Yes, /u02 is the Cluster File System. The white paper (previously posted in the thread) I used had me installing Oracle to the /u01 directory. If you don't mind me asking, how would the currently functioning database work when node1 would go offline? When I've physically taken Node1 offline the database has continued to work without errors. One other thing I did notice with checking the tnsnames.ora file on the two oracle servers and the web server with the ODBC connector was that the web server had a different tnsnames.ora file despite it being copied from the oracle servers.
We do not have an Oracle DBA so I will look into creating a SR about properly moving the DB.
select file_name from dba_data_files
select member from v$logfile
select name from v$controlfile;
to identify all the database, online redo and controlfiles.
A database is the database files.
An instance is the set of processes running on a node.
In RAC, you have 2 (or more) instances running on the 2 (or more) nodes concurrently accessing the same database.
One node may go down or die or be shot in the head, yet the database continues to be available via the second instance on the other node. That is the whole rationale of RAC.
Was installing Oracle onto /u01 the wrong thing to do? Or do I need to still install to /u01 and then move the file(s) to a shared directory and repoint Sql to look there instead of /u01/app/.....
I apologize for the questions I'm just trying to understand what I did wrong or if I missed something. From what has been discussed it seems like RAC is in place but working in Active/Passive, so that when Node1 has the database you have to access it through Node1 and vice versa; what should have been done is have the db files moved to a shared location and point Sqlplus to that directory, thus causing Active/Active?
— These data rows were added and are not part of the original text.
-- `Assembly` holds: proved by `Summit.ValiantsHypothesis.ValiantsHypothesis.Theorems.RealTau.assembly_proof` (its module imports this route file, so no `_holds` link can be stated here).

/-! D-0027 §2.1 — DECIDING THEOREM (planner-authored via `route open/edit --closes-file`; by planner-rrepair-ValiantsHypothesis-RealTau-c9a7c941-0 2026-08-17T02:37:14Z):
its hypotheses are this route's items and its conclusion the sub-problem Statement (glue_lint), and it elaborates with this file. -/

@[closes "route-ValiantsHypothesis-RealTau"] theorem closes (h_RealTauRefined : RealTauRefined) (h_RealVnTransfer : RealVnTransfer) :
    ValiantsHypothesis := by
  show Literature.Computability.AlgebraicComplexity.VP ℂ ≠
    Literature.Computability.AlgebraicComplexity.VNP ℂ
  rw [← Literature.Computability.AlgebraicComplexity.perNotPComputableComplex_iff_holds]
  intro hP
  obtain ⟨a, ha⟩ := h_RealTauRefined
  obtain ⟨C, hC⟩ := h_RealVnTransfer hP
  -- GROWTH, self-contained over Mathlib (no Literature import): for every `d` some `m ≥ 1` has
  -- `(m + 2)^d < 2^m` (polynomial loses against exponential), hence for every `A` some
  -- `n = 4^j` has `(n + 2)^{A (⌊√(2n+3)⌋ + 4)} < 2^n` (quasi-polynomial `2^{O(√n log n)}` loses
  -- against `2^n`; Tavenas 2014, proof of Thm. 3.3, p. 47).
  have poly_lt_exp : ∀ d : ℕ, ∃ m : ℕ, 1 ≤ m ∧ (m + 2) ^ d < 2 ^ m := by
    intro d
    have ht := tendsto_pow_const_div_const_pow_of_one_lt d (show (1 : ℝ) < 2 by norm_num)
    have hev : ∀ᶠ n : ℕ in atTop, (n : ℝ) ^ d / 2 ^ n < 1 / 4 :=
      ht.eventually (gt_mem_nhds (by norm_num))
    obtain ⟨N, hN⟩ := eventually_atTop.1 hev
    refine ⟨max N 3 - 2, by omega, ?_⟩
    set n₀ := max N 3 with hn₀
    have hn₀2 : 2 ≤ n₀ := by omega
    have h1 : (n₀ : ℝ) ^ d / 2 ^ n₀ < 1 / 4 := hN n₀ (le_max_left _ _)
    have h2 : (n₀ : ℝ) ^ d < 2 ^ (n₀ - 2) := by
      rw [div_lt_iff₀ (by positivity)] at h1
      have : (2 : ℝ) ^ n₀ = 2 ^ (n₀ - 2) * 4 := by
        rw [show n₀ = (n₀ - 2) + 2 from by omega, pow_add]
        norm_num
      linarith
    have h3 : n₀ - 2 + 2 = n₀ := by omega
    rw [h3]
    exact_mod_cast h2
  have growth : ∀ A : ℕ, ∃ n : ℕ, (n + 2) ^ (A * (Nat.sqrt (2 * n + 3) + 4)) < 2 ^ n := by
    intro A
    obtain ⟨j, hj1, hj⟩ := poly_lt_exp (8 * A + 1)
    -- `4 (2j+1) A < 2^j`
    have key : 4 * (2 * j + 1) * A < 2 ^ j := by
      have h1 : 8 * A ≤ (j + 2) ^ (8 * A) :=
        ((Nat.lt_two_pow_self).le).trans (Nat.pow_le_pow_left (by omega) _)
      calc 4 * (2 * j + 1) * A ≤ (j + 2) * (8 * A) := by nlinarith
        _ ≤ (j + 2) * (j + 2) ^ (8 * A) := Nat.mul_le_mul_left _ h1
        _ = (j + 2) ^ (8 * A + 1) := (pow_succ' _ _).symm
        _ < 2 ^ j := hj
    refine ⟨4 ^ j, ?_⟩
    have h4 : 4 ^ j = 2 ^ j * 2 ^ j := by
      rw [show (4 : ℕ) = 2 * 2 from rfl, mul_pow]
    -- `⌊√(2·4^j+3)⌋ ≤ 2^{j+1}`
    have hsq : Nat.sqrt (2 * 4 ^ j + 3) ≤ 2 ^ (j + 1) := by
      have hle : 2 * 4 ^ j + 3 ≤ (2 ^ (j + 1)) ^ 2 := by
        have : (2 ^ (j + 1)) ^ 2 = 4 * 4 ^ j := by
          rw [← pow_mul, show (j + 1) * 2 = 2 * j + 2 from by ring, pow_add, pow_mul,
            show (2 : ℕ) ^ 2 = 4 from rfl]; ring
        rw [this]
        have hj4 : 4 ≤ 4 ^ j := by
          calc 4 = 4 ^ 1 := (pow_one 4).symm
            _ ≤ 4 ^ j := Nat.pow_le_pow_right (by norm_num) hj1
        omega
      calc Nat.sqrt (2 * 4 ^ j + 3) ≤ Nat.sqrt ((2 ^ (j + 1)) ^ 2) := Nat.sqrt_le_sqrt hle
        _ = 2 ^ (j + 1) := Nat.sqrt_eq' _
    -- exponent `≤ A · 2^{j+2}`
    have hE : A * (Nat.sqrt (2 * 4 ^ j + 3) + 4) ≤ A * 2 ^ (j + 2) := by
      refine Nat.mul_le_mul_left A ?_
      have : 2 ^ (j + 2) = 2 ^ (j + 1) + 2 ^ (j + 1) := by rw [pow_succ]; ring
      have h4' : 4 ≤ 2 ^ (j + 1) := by
        have h2j : 2 ≤ 2 ^ j := by
          calc 2 = 2 ^ 1 := (pow_one 2).symm
            _ ≤ 2 ^ j := Nat.pow_le_pow_right (by norm_num) hj1
        rw [pow_succ]; omega
      omega
    -- base `≤ 2^{2j+1}`
    have hB : 4 ^ j + 2 ≤ 2 ^ (2 * j + 1) := by
      have : 2 ^ (2 * j + 1) = 2 * 4 ^ j := by rw [pow_succ, pow_mul]; norm_num; ring
      rw [this]
      have hj4 : 4 ≤ 4 ^ j := by
        calc 4 = 4 ^ 1 := (pow_one 4).symm
          _ ≤ 4 ^ j := Nat.pow_le_pow_right (by norm_num) hj1
      omega
    calc (4 ^ j + 2) ^ (A * (Nat.sqrt (2 * 4 ^ j + 3) + 4))
        ≤ (2 ^ (2 * j + 1)) ^ (A * (Nat.sqrt (2 * 4 ^ j + 3) + 4)) := Nat.pow_le_pow_left hB _
      _ ≤ (2 ^ (2 * j + 1)) ^ (A * 2 ^ (j + 2)) := Nat.pow_le_pow_right (Nat.two_pow_pos _) hE
      _ = 2 ^ ((2 * j + 1) * (A * 2 ^ (j + 2))) := by rw [← pow_mul]
      _ < 2 ^ 4 ^ j := Nat.pow_lt_pow_right (by norm_num) ?_
    calc (2 * j + 1) * (A * 2 ^ (j + 2)) = 4 * (2 * j + 1) * A * 2 ^ j := by rw [pow_add]; ring
      _ < 2 ^ j * 2 ^ j := Nat.mul_lt_mul_of_pos_right key (Nat.two_pow_pos j)
      _ = 4 ^ j := h4.symm
  -- the bad `n`
  obtain ⟨n, hn⟩ := growth (a * (2 * C + 3) + 1)
  obtain ⟨k, m, t, g, hk, hm, ht, hg, hsum⟩ := hC n
  have hne : (∑ i, ∏ j, g i j) ≠ 0 := by
    rw [hsum]; exact Literature.Computability.AlgebraicComplexity.map_tavenasV_ne_zero _
  have hroots := ha k m t g hg hne
  rw [hsum] at hroots
  -- `2^n - 1 ≤ Z_ℝ(V_n) ≤ 2^{a(m+1)} (k+t+2)^a` (all roots of `V_n` are real: Hutchinson/Kurtz)
  replace hroots :=
    (Literature.Computability.AlgebraicComplexity.le_card_roots_toFinset_map_tavenasV n).trans hroots
  -- bookkeeping: `2^{a(m+1)} (k+t+2)^a ≤ (n+2)^{a(2C+3)(s+4)}`, `s = ⌊√(2n+3)⌋`
  set s : ℕ := Nat.sqrt (2 * n + 3) with hs
  set E : ℕ := C * (s + 1) with hE
  have hB : 2 ≤ n + 2 := by omega
  have hB1 : 1 ≤ (n + 2) ^ E := Nat.one_le_pow _ _ (by omega)
  have h2pow : 2 ^ (a * (m + 1)) ≤ (n + 2) ^ (a * (E + 1)) :=
    calc 2 ^ (a * (m + 1)) ≤ (n + 2) ^ (a * (m + 1)) := Nat.pow_le_pow_left hB _
      _ ≤ (n + 2) ^ (a * (E + 1)) :=
          Nat.pow_le_pow_right (by omega) (Nat.mul_le_mul_left a (by omega))
  have hkt : k + t + 2 ≤ (n + 2) ^ (E + 2) := by
    have h4 : 4 ≤ (n + 2) ^ 2 :=
      calc 4 = 2 ^ 2 := by norm_num
        _ ≤ (n + 2) ^ 2 := Nat.pow_le_pow_left hB 2
    calc k + t + 2 ≤ 4 * (n + 2) ^ E := by omega
      _ ≤ (n + 2) ^ 2 * (n + 2) ^ E := Nat.mul_le_mul_right _ h4
      _ = (n + 2) ^ (E + 2) := by rw [← pow_add, Nat.add_comm 2 E]
  have hkta : (k + t + 2) ^ a ≤ (n + 2) ^ (a * (E + 2)) :=
    calc (k + t + 2) ^ a ≤ ((n + 2) ^ (E + 2)) ^ a := Nat.pow_le_pow_left hkt a
      _ = (n + 2) ^ (a * (E + 2)) := by rw [← pow_mul, mul_comm]
  have hexp : a * (E + 1) + a * (E + 2) ≤ a * (2 * C + 3) * (s + 4) := by
    have : (E + 1) + (E + 2) ≤ (2 * C + 3) * (s + 4) := by rw [hE]; nlinarith
    calc a * (E + 1) + a * (E + 2) = a * ((E + 1) + (E + 2)) := by ring
      _ ≤ a * ((2 * C + 3) * (s + 4)) := Nat.mul_le_mul_left a this
      _ = a * (2 * C + 3) * (s + 4) := by ring
  have key : 2 ^ n - 1 ≤ (n + 2) ^ (a * (2 * C + 3) * (s + 4)) :=
    calc 2 ^ n - 1 ≤ 2 ^ (a * (m + 1)) * (k + t + 2) ^ a := hroots
      _ ≤ (n + 2) ^ (a * (E + 1)) * (n + 2) ^ (a * (E + 2)) := Nat.mul_le_mul h2pow hkta
      _ = (n + 2) ^ (a * (E + 1) + a * (E + 2)) := by rw [← pow_add]
      _ ≤ (n + 2) ^ (a * (2 * C + 3) * (s + 4)) := Nat.pow_le_pow_right (by omega) hexp
  -- the extra factor `(n + 2)^{s + 4} ≥ 2` in `hn` absorbs the `- 1`
  have hsplit : (n + 2) ^ ((a * (2 * C + 3) + 1) * (s + 4)) =
      (n + 2) ^ (a * (2 * C + 3) * (s + 4)) * (n + 2) ^ (s + 4) := by
    rw [← pow_add]; congr 1; ring
  have h2le : 2 ≤ (n + 2) ^ (s + 4) :=
    calc 2 ≤ n + 2 := hB
      _ ≤ (n + 2) ^ (s + 4) := Nat.le_self_pow (by omega) _
  have hLY : 2 * (n + 2) ^ (a * (2 * C + 3) * (s + 4)) ≤
      (n + 2) ^ ((a * (2 * C + 3) + 1) * (s + 4)) := by
    rw [hsplit, mul_comm]
    exact Nat.mul_le_mul_left _ h2le
  have h1P : 1 ≤ 2 ^ n := Nat.one_le_two_pow
  have h1Y : 1 ≤ (n + 2) ^ (a * (2 * C + 3) * (s + 4)) := Nat.one_le_pow _ _ (by omega)
  have h1L : 1 ≤ (n + 2) ^ ((a * (2 * C + 3) + 1) * (s + 4)) := Nat.one_le_pow _ _ (by omega)
  omega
I just got done speaking with the DBA at the vendor we use and I was explaining to him what was going on. What we found was exactly what you were stating and I apologize for not understanding it right away. When the original poster created the database it was through an ODBC connector using SQL Developer. He created the tablespace parent_portal under the USERS tablespace which is not a shared directory, it's on the local machine. Our other functioning database WALL_DATA & WALL_INDEX are located on +ORCL_GENESIS which is on the ASM. We moved the parent_portal tablespace to the ASM instance and are going to test it out tomorrow.
I appreciate all the help you provided on the error we were receiving and apologize for any confusions or frustrations I was creating by not giving enough information.